FIG. 11 shows current measurement IC ACS724KMATR. It helps monitor the current flow to and from the batteries which can help to know the SOC of the batteries while being charged or discharged

Claims
  • 1. Design and Demonstrate Hybrid Low temperature Battery (HLTB) that can improve performance and lifetime of battery working in cold temperature with reduced cost. The hybrid battery system comprising: A group of Normal temperature battery (NTB), said normal temperature rechargeable battery only can work at environment with over −20 Celsius degree, including positive and negative terminals; a group of Low/ultralow Temperature Battery (LTB), said having much lower working temperature range than NTB, and lower capacity build up in the HLTB, only discharge to the heater attached to NTB, including positive and negative terminals; and an insulated housing which is normally closed with a removeable cover, is able to prevent the heat loss to the environment to accelerate the temperature to reach the optimum working range of NTB, the NTB and LTB being positioned in the housing, the housing having positive and negative terminal for charge and discharge, the positive terminal of housing being connected to the positive of NTB, and the negative terminal of the housing being connected to the negative terminals of NTB. A one-way heat-pipe, placed in the housing to dampe the extra heat to the environment while the heat generated by NTB is unnecessary and the temperature of NTB is close to its up limit, is able to protect the NTB from overheat, and an intelligent control unit, managing both NTB and LTB depending on the temperature data acquired via temperature sensors attached to the out surface of housing, NTB (even inside), LTB.

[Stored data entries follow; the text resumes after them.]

/-! ### Thm 11.1, sufficiency: eventual non-negativity of `Ψ_ω` forces `ξ ≠ 0` on `Re s > 1/2 + ω` -/

/-- `Ψ_ω` is continuous (each term of (11.1) is). [cite: Suzuki2023, (11.1), p. 22] -/
theorem continuous_zetaScrewShift (ω : ℝ) : Continuous (zetaScrewShift ω) := by
  have hw : Continuous fun u : ℝ ↦ Real.exp (-(ω * u)) * zetaScrew u :=
    (Real.continuous_exp.comp (continuous_const.mul continuous_id).neg).mul continuous_zetaScrew
  have h1 : Continuous fun t : ℝ ↦ Real.exp (-(ω * |t|)) * zetaScrew |t| := hw.comp continuous_abs
  have h2 : Continuous fun t : ℝ ↦ ∫ u in (0 : ℝ)..|t|, Real.exp (-(ω * u)) * zetaScrew u :=
    (intervalIntegral.continuous_primitive (fun a b ↦ (hw.intervalIntegrable a b)) 0).comp continuous_abs
  have h3 : Continuous fun t : ℝ ↦ ∫ u in (0 : ℝ)..|t|, (|t| - u) * Real.exp (-(ω * u)) * zetaScrew u := by
    have hf : Continuous (Function.uncurry fun (x u : ℝ) ↦ (x - u) * Real.exp (-(ω * u)) * zetaScrew u) := by
      exact ((continuous_fst.sub continuous_snd).mul
        ((Real.continuous_exp.comp (continuous_const.mul continuous_snd).neg))).mul
        (continuous_zetaScrew.comp continuous_snd)
    have := intervalIntegral.continuous_parametric_primitive_of_continuous (μ := volume) (a₀ := (0 : ℝ)) hf
    exact this.comp (continuous_abs.prodMk continuous_abs)
  unfold zetaScrewShift
  exact (h1.add (continuous_const.mul h2)).add (continuous_const.mul h3)

/-- `∫_1^∞ Ψ_ω(log x) x^{-(s+1)} dx = ∫_0^∞ Ψ_ω(t) e^{-st} dt` (the substitution `x = e^t`, as
`ZetaScrewLandau.mellinIoi_zetaScrew_log`). [cite: Suzuki2023, (11.2), p. 22] -/
theorem mellinIoi_zetaScrewShift_log (ω : ℝ) (s : ℂ) :
    Landau.mellinIoi (fun x ↦ zetaScrewShift ω (Real.log x)) s =
      ∫ t in Ioi (0 : ℝ), (zetaScrewShift ω t : ℂ) * cexp (-s * t) := by
  unfold Landau.mellinIoi
  rw [ZetaScrewLandau.integral_Ioi_one_eq_integral_Ioi_zero]
  refine setIntegral_congr_fun measurableSet_Ioi fun t _ ↦ ?_
  dsimp only
  rw [Real.log_exp, ZetaScrewLandau.ofReal_exp_cpow, Complex.real_smul, Complex.ofReal_exp]
  have : cexp (t : ℂ) * cexp ((t : ℂ) * -(s + 1)) = cexp (-s * t) := by
    rw [← Complex.exp_add]
    congr 1
    ring
  rw [← this]
  ring

/-- Integrability transfers likewise (real `σ`). [cite: Suzuki2023, (11.2), p. 22] -/
theorem integrableOn_zetaScrewShift_log_iff (ω σ : ℝ) :
    IntegrableOn (fun x : ℝ ↦ zetaScrewShift ω (Real.log x) * x ^ (-(σ + 1))) (Ioi 1) ↔
      IntegrableOn (fun t : ℝ ↦ zetaScrewShift ω t * Real.exp (-σ * t)) (Ioi 0) := by
  rw [ZetaScrewLandau.integrableOn_Ioi_one_iff]
  refine integrableOn_congr_fun (fun t _ ↦ ?_) measurableSet_Ioi
  rw [smul_eq_mul, Real.log_exp, Real.rpow_def_of_pos (Real.exp_pos t), Real.log_exp]
  have : Real.exp t * Real.exp (t * -(σ + 1)) = Real.exp (-σ * t) := by
    rw [← Real.exp_add]
    congr 1
    ring
  rw [← this]
  ring

/-- (11.2) in the Laplace variable `z = is`: for `Re s > max(1/2 - ω, 0)`, `Ψ_ω(t)e^{-st} ∈ L¹(0,∞)`
and `∫₀^∞ Ψ_ω(t) e^{-st} dt = s^{-2}(ξ'/ξ)(1/2 + ω + s)`. [cite: Suzuki2023, (11.2), p. 22] -/
theorem laplace_zetaScrewShift_eq (ω : ℝ) {s : ℂ} (hs : max (1 / 2 - ω) 0 < s.re) :
    IntegrableOn (fun t : ℝ ↦ (zetaScrewShift ω t : ℂ) * cexp (-s * t)) (Ioi 0) ∧
      ∫ t in Ioi (0 : ℝ), (zetaScrewShift ω t : ℂ) * cexp (-s * t) =
        1 / s ^ 2 * logDeriv riemannXi (1 / 2 + ω + s) := by
  have hz : max (1 / 2 - ω) 0 < (I * s).im := by simpa using hs
  obtain ⟨h1, h2⟩ := ZetaScrewShiftLaplace.laplace_zetaScrewShift ω (I * s) hz
  have hexp : ∀ t : ℝ, cexp (I * (I * s) * t) = cexp (-s * t) := by
    intro t; congr 1; rw [← mul_assoc, I_mul_I]; ring
  simp_rw [hexp] at h1 h2
  refine ⟨h1, ?_⟩
  have hI : I * (I * s) = -s := by rw [← mul_assoc, I_mul_I]; ring
  have hs0 : s ≠ 0 := by
    intro h; rw [h, zero_re] at hs; linarith [le_max_right (1 / 2 - ω) 0]
  have hIs : (I * s) ^ 2 = -s ^ 2 := by rw [mul_pow, I_sq]; ring
  rw [h2, logDeriv_apply, hI, sub_neg_eq_add, hIs]
  field_simp

/-- For real `σ > max(1/2 - ω, 0)` the Mellin integrand `Ψ_ω(log x)x^{-(σ+1)}` is integrable on
`(1, ∞)`. [cite: Suzuki2023, (11.2), p. 22] -/
theorem integrableOn_zetaScrewShift_log_rpow (ω : ℝ) {σ : ℝ} (hσ : max (1 / 2 - ω) 0 < σ) :
    IntegrableOn (fun x : ℝ ↦ zetaScrewShift ω (Real.log x) * x ^ (-(σ + 1))) (Ioi 1) := by
  rw [integrableOn_zetaScrewShift_log_iff]
  have h := (laplace_zetaScrewShift_eq ω (s := (σ : ℂ)) (by simpa using hσ)).1
  have hmeas : AEStronglyMeasurable (fun t : ℝ ↦ zetaScrewShift ω t * Real.exp (-σ * t))
      (volume.restrict (Ioi 0)) :=
    ((continuous_zetaScrewShift ω).mul
      (Real.continuous_exp.comp (continuous_const.mul continuous_id))).aestronglyMeasurable
  have hn : IntegrableOn (fun t : ℝ ↦ ‖(zetaScrewShift ω t : ℂ) * cexp (-(σ : ℂ) * t)‖) (Ioi 0) :=
    h.norm
  refine (integrable_norm_iff hmeas).1 (hn.congr_fun (fun t _ ↦ ?_) measurableSet_Ioi)
  dsimp only
  rw [norm_mul, norm_mul, Complex.norm_real, Real.norm_eq_abs,
    ZetaScrewLaplace.norm_cexp_mul_ofReal, Real.norm_of_nonneg (Real.exp_pos _).le]
  simp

  • 2. A hybrid power supply in accordance with claim 1, wherein: said the HLTB is suitable as starter battery for vehicle driven by convectional fuel, or energy storage for vehicle driven by electric motor, and stationary energy storage in cold climate for distributed energy, renewable energy, a back up energy.

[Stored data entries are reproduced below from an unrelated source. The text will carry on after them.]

/-- The counting lemma behind `stub_reflectionDefects`, with the word action `act`, the sets of reduced words
`red`, the set of structures `S`, cleanness `clean` and the four configuration sets abstracted. -/
theorem card_le_clean_add_defects (μ : Fin 3 → Equiv.Perm (Fin n)) (c : Fin 3)
    (hμ : ∀ b, μ b * μ b = 1) (m : ℕ) (red : ℕ → Finset (List (Fin 3)))
    (hred : ∀ k w, w.length = k → List.IsChain (· ≠ ·) w → w ∈ red k)
    (act : Fin n → List (Fin 3) → Fin n) (hact : ∀ x w, act x w = w.foldl (fun v b => μ b v) x)
    (S : Finset (Fin n × List (Fin 3)))
    (hS : ∀ a g, (a, g) ∈ S → (g.length = m ∧ List.IsChain (· ≠ ·) g) ∧ μ c (act a g) = act (μ c a) g)
    (clean : Fin n × List (Fin 3) → Prop) {hdec : DecidablePred clean}
    (hclean : ∀ p, (∀ s ∈ Finset.range (m + 1), ∀ t ∈ Finset.range (m + 1),
      (act p.1 (p.2.take s) = act p.1 (p.2.take t) ∧ act (μ c p.1) (p.2.take s) = act (μ c p.1) (p.2.take t)) ∨
      (act p.1 (p.2.take s) = act (μ c p.1) (p.2.take t) ∧ act (μ c p.1) (p.2.take s) = act p.1 (p.2.take t)) ∨
      (act p.1 (p.2.take s) ≠ act p.1 (p.2.take t) ∧ act p.1 (p.2.take s) ≠ act (μ c p.1) (p.2.take t) ∧
        act (μ c p.1) (p.2.take s) ≠ act p.1 (p.2.take t) ∧
        act (μ c p.1) (p.2.take s) ≠ act (μ c p.1) (p.2.take t))) → clean p)
    (SSp SSq Xpq Xqp : ℕ → ℕ → Finset (Fin n × List (Fin 3) × List (Fin 3) × List (Fin 3)))
    (hSSp : ∀ s t P α v β, α ∈ red s → v ∈ red (t - s) → β ∈ red (m - t) →
      act P v = P → μ c (act P β) = act (act (act (μ c (act P α.reverse)) α) v) β → (P, α, v, β) ∈ SSp s t)
    (hSSq : ∀ s t P α v β, α ∈ red s → v ∈ red (t - s) → β ∈ red (m - t) →
      act P v = P → μ c (act (act (act (μ c (act P α.reverse)) α) v) β) = act P β → (P, α, v, β) ∈ SSq s t)
    (hXpq : ∀ s t P α v β, α ∈ red s → v ∈ red (t - s) → β ∈ red (m - t) →
      μ c (act (act P v) α.reverse) = act P α.reverse →
      μ c (act (act (act P v) v) β) = act (act P v) β → (P, α, v, β) ∈ Xpq s t)
    (hXqp : ∀ s t P α v β, α ∈ red s → v ∈ red (t - s) → β ∈ red (m - t) →
      μ c (act P α.reverse) = act (act P v) α.reverse →
      μ c (act (act P v) β) = act (act (act P v) v) β → (P, α, v, β) ∈ Xqp s t) :
    S.card ≤ (S.filter clean).card +
      ∑ s ∈ Finset.range (m + 1), ∑ t ∈ Finset.range (m + 1),
        (if s < t ∧ ¬ (s = 0 ∧ t = m) then
          ((SSp s t).card + (SSq s t).card + (Xpq s t).card + (Xqp s t).card) else 0) := by
  /- 1. The four injections at fixed positions `s ≤ t ≤ m`. -/
  have hpp : ∀ s t, s ≤ t → t ≤ m →
      (S.filter (fun p => act p.1 (p.2.take s) = act p.1 (p.2.take t))).card ≤ (SSp s t).card := by
    intro s t hst htm
    refine Finset.card_le_card_of_injOn
      (fun p => (act p.1 (p.2.take s), p.2.take s, (p.2.drop s).take (t - s), p.2.drop t)) ?_
      (injective_split_p μ act hμ hact hst).injOn
    rintro ⟨a, g⟩ hp
    obtain ⟨hpS, hco⟩ := by simpa only [Finset.coe_filter, Set.mem_setOf_eq] using hp
    obtain ⟨⟨hlen, hch⟩, hend⟩ := hS a g hpS
    obtain ⟨htake, hg, hlα, hlv, hlβ⟩ := split_word hlen hst htm
    obtain ⟨h1, h2⟩ := conf_pp μ c act hμ hact hg htake hend hco
    exact Finset.mem_coe.2 (hSSp s t _ _ _ _ (hred _ _ hlα (hch.take s))
      (hred _ _ hlv ((hch.drop s).take (t - s))) (hred _ _ hlβ (hch.drop t)) h1 h2)
  have hqq : ∀ s t, s ≤ t → t ≤ m →
      (S.filter (fun p => act (μ c p.1) (p.2.take s) = act (μ c p.1) (p.2.take t))).card ≤ (SSq s t).card := by
    intro s t hst htm
    refine Finset.card_le_card_of_injOn
      (fun p => (act (μ c p.1) (p.2.take s), p.2.take s, (p.2.drop s).take (t - s), p.2.drop t)) ?_
      (injective_split_q μ c act hμ hact hst).injOn
    rintro ⟨a, g⟩ hp
    obtain ⟨hpS, hco⟩ := by simpa only [Finset.coe_filter, Set.mem_setOf_eq] using hp
    obtain ⟨⟨hlen, hch⟩, hend⟩ := hS a g hpS
    obtain ⟨htake, hg, hlα, hlv, hlβ⟩ := split_word hlen hst htm
    obtain ⟨h1, h2⟩ := conf_qq μ c act hμ hact hg htake hend hco
    exact Finset.mem_coe.2 (hSSq s t _ _ _ _ (hred _ _ hlα (hch.take s))
      (hred _ _ hlv ((hch.drop s).take (t - s))) (hred _ _ hlβ (hch.drop t)) h1 h2)
  have hpq : ∀ s t, s ≤ t → t ≤ m →
      (S.filter (fun p => act p.1 (p.2.take s) = act (μ c p.1) (p.2.take t))).card ≤ (Xpq s t).card := by
    intro s t hst htm
    refine Finset.card_le_card_of_injOn
      (fun p => (act (μ c p.1) (p.2.take s), p.2.take s, (p.2.drop s).take (t - s), p.2.drop t)) ?_
      (injective_split_q μ c act hμ hact hst).injOn
    rintro ⟨a, g⟩ hp
    obtain ⟨hpS, hco⟩ := by simpa only [Finset.coe_filter, Set.mem_setOf_eq] using hp
    obtain ⟨⟨hlen, hch⟩, hend⟩ := hS a g hpS
    obtain ⟨htake, hg, hlα, hlv, hlβ⟩ := split_word hlen hst htm
    obtain ⟨h1, h2⟩ := conf_pq μ c act hμ hact hg htake hend hco
    exact Finset.mem_coe.2 (hXpq s t _ _ _ _ (hred _ _ hlα (hch.take s))
      (hred _ _ hlv ((hch.drop s).take (t - s))) (hred _ _ hlβ (hch.drop t)) h1 h2)
  have hqp : ∀ s t, s ≤ t → t ≤ m →
      (S.filter (fun p => act (μ c p.1) (p.2.take s) = act p.1 (p.2.take t))).card ≤ (Xqp s t).card := by
    intro s t hst htm
    refine Finset.card_le_card_of_injOn
      (fun p => (act p.1 (p.2.take s), p.2.take s, (p.2.drop s).take (t - s), p.2.drop t)) ?_
      (injective_split_p μ act hμ hact hst).injOn
    rintro ⟨a, g⟩ hp
    obtain ⟨hpS, hco⟩ := by simpa only [Finset.coe_filter, Set.mem_setOf_eq] using hp
    obtain ⟨⟨hlen, hch⟩, hend⟩ := hS a g hpS
    obtain ⟨htake, hg, hlα, hlv, hlβ⟩ := split_word hlen hst htm
    obtain ⟨h1, h2⟩ := conf_qp μ c act hμ hact hg htake hend hco
    exact Finset.mem_coe.2 (hXqp s t _ _ _ _ (hred _ _ hlα (hch.take s))
      (hred _ _ hlv ((hch.drop s).take (t - s))) (hred _ _ hlβ (hch.drop t)) h1 h2)
  /- 2. The index set of defect positions and the defect sets. -/
  obtain ⟨I, hI⟩ : ∃ I : Finset (ℕ × ℕ), I = ((Finset.range (m + 1)) ×ˢ (Finset.range (m + 1))).filter
      (fun st => st.1 < st.2 ∧ ¬ (st.1 = 0 ∧ st.2 = m)) := ⟨_, rfl⟩
  obtain ⟨D, hD⟩ : ∃ D : ℕ × ℕ → Finset (Fin n × List (Fin 3)), ∀ st, D st =
      S.filter (fun p => act p.1 (p.2.take st.1) = act p.1 (p.2.take st.2)) ∪
        S.filter (fun p => act (μ c p.1) (p.2.take st.1) = act (μ c p.1) (p.2.take st.2)) ∪
        S.filter (fun p => act p.1 (p.2.take st.1) = act (μ c p.1) (p.2.take st.2)) ∪
        S.filter (fun p => act (μ c p.1) (p.2.take st.1) = act p.1 (p.2.take st.2)) := ⟨_, fun st => rfl⟩
  /- 3. Every non-clean structure lies in some defect set. -/
  have hcover : S.filter (fun p => ¬ clean p) ⊆ I.biUnion D := by
    rintro ⟨a, g⟩ hp
    rw [Finset.mem_filter] at hp
    obtain ⟨hpS, hnc⟩ := hp
    obtain ⟨⟨hlen, -⟩, hend⟩ := hS a g hpS
    obtain ⟨s, t, hst, htm, hne, hco⟩ := exists_defect μ c hμ act hact hlen hend (mt (hclean (a, g)) hnc)
    rw [Finset.mem_biUnion]
    refine ⟨(s, t), ?_, ?_⟩
    · simp only [hI, Finset.mem_filter, Finset.mem_product, Finset.mem_range]
      exact ⟨⟨by omega, by omega⟩, hst, hne⟩
    · simp only [hD, Finset.mem_union, Finset.mem_filter]
      rcases hco with h | h | h | h
      · exact Or.inl (Or.inl (Or.inl ⟨hpS, h⟩))
      · exact Or.inl (Or.inl (Or.inr ⟨hpS, h⟩))
      · exact Or.inl (Or.inr ⟨hpS, h⟩)
      · exact Or.inr ⟨hpS, h⟩
  /- 4. Each defect set is bounded by the four configuration counts. -/
  have hpiece : ∀ st ∈ I, (D st).card ≤
      (SSp st.1 st.2).card + (SSq st.1 st.2).card + (Xpq st.1 st.2).card + (Xqp st.1 st.2).card := by
    rintro ⟨s, t⟩ hst
    simp only [hI, Finset.mem_filter, Finset.mem_product, Finset.mem_range] at hst
    obtain ⟨⟨-, ht⟩, hlt, -⟩ := hst
    have htm : t ≤ m := by omega
    rw [hD]
    exact (Finset.card_union_le _ _).trans (Nat.add_le_add ((Finset.card_union_le _ _).trans
      (Nat.add_le_add ((Finset.card_union_le _ _).trans (Nat.add_le_add (hpp s t hlt.le htm)
        (hqq s t hlt.le htm))) (hpq s t hlt.le htm))) (hqp s t hlt.le htm))
  /- 5. Assembly. -/
  rw [← Finset.card_filter_add_card_filter_not (s := S) clean]
  apply Nat.add_le_add_left
  calc (S.filter (fun p => ¬ clean p)).card
      ≤ (I.biUnion D).card := Finset.card_le_card hcover
    _ ≤ ∑ st ∈ I, (D st).card := Finset.card_biUnion_le
    _ ≤ ∑ st ∈ I, ((SSp st.1 st.2).card + (SSq st.1 st.2).card + (Xpq st.1 st.2).card +
          (Xqp st.1 st.2).card) := Finset.sum_le_sum hpiece
    _ = ∑ s ∈ Finset.range (m + 1), ∑ t ∈ Finset.range (m + 1),
          (if s < t ∧ ¬ (s = 0 ∧ t = m) then
            ((SSp s t).card + (SSq s t).card + (Xpq s t).card + (Xqp s t).card) else 0) := by
      rw [hI, Finset.sum_filter, Finset.sum_product]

  • 3. A hybrid power supply in accordance with claim 1, wherein: said NTB cells each have a substantially identical nominal voltage.
  • 4. A hybrid power supply in accordance with claim 1, wherein: said LTB cells each have a substantially identical nominal voltage.
  • 5. A hybrid power supply in accordance with claim 1, wherein: The NTB and LTB have different working temperature range, where the LTB has much lower discharge temperature limit than the secondary battery.
  • 6. A hybrid power supply in accordance with claim 1, wherein: said NTB cell has less cost for energy storage than said LTB cell.
  • 7. A hybrid power supply in accordance with claim 1, wherein: said NTB can be any type of electrochemical rechargeable battery including lithium ion battery, lead acid battery, etc. which can work at normal temperature range with relatively low cost.
  • 8. A hybrid power supply in accordance with claim 1, wherein: said LTB can be any type of electrochemical rechargeable energy storage device that has much lower working temperature than NTB, including battery, and capacitor.
  • 9. A hybrid power supply in accordance with claim 1, wherein: said LTB is only discharging to the heater attached to the NTB, and it stops working once the temperature of NTB is heated up to its working range.
  • 10. HLTB develop Intelligent Battery Management System (IBMS) to monitor temperature and state of charge (SOC) for both NTB and LTB battery cells, calculate the available capacity, control the start of NTB and LTB batteries, balance the cells and communicate with the load side.
  • 11. Intelligent Battery Management System which includes two battery management circuits with temperature sensor reading and can work under −40 Celsius degree.
  • 12. The battery and heater combination of claim in which the thermostatically controlled switch can be adjusted via controlling software via developed battery management system in claim 11.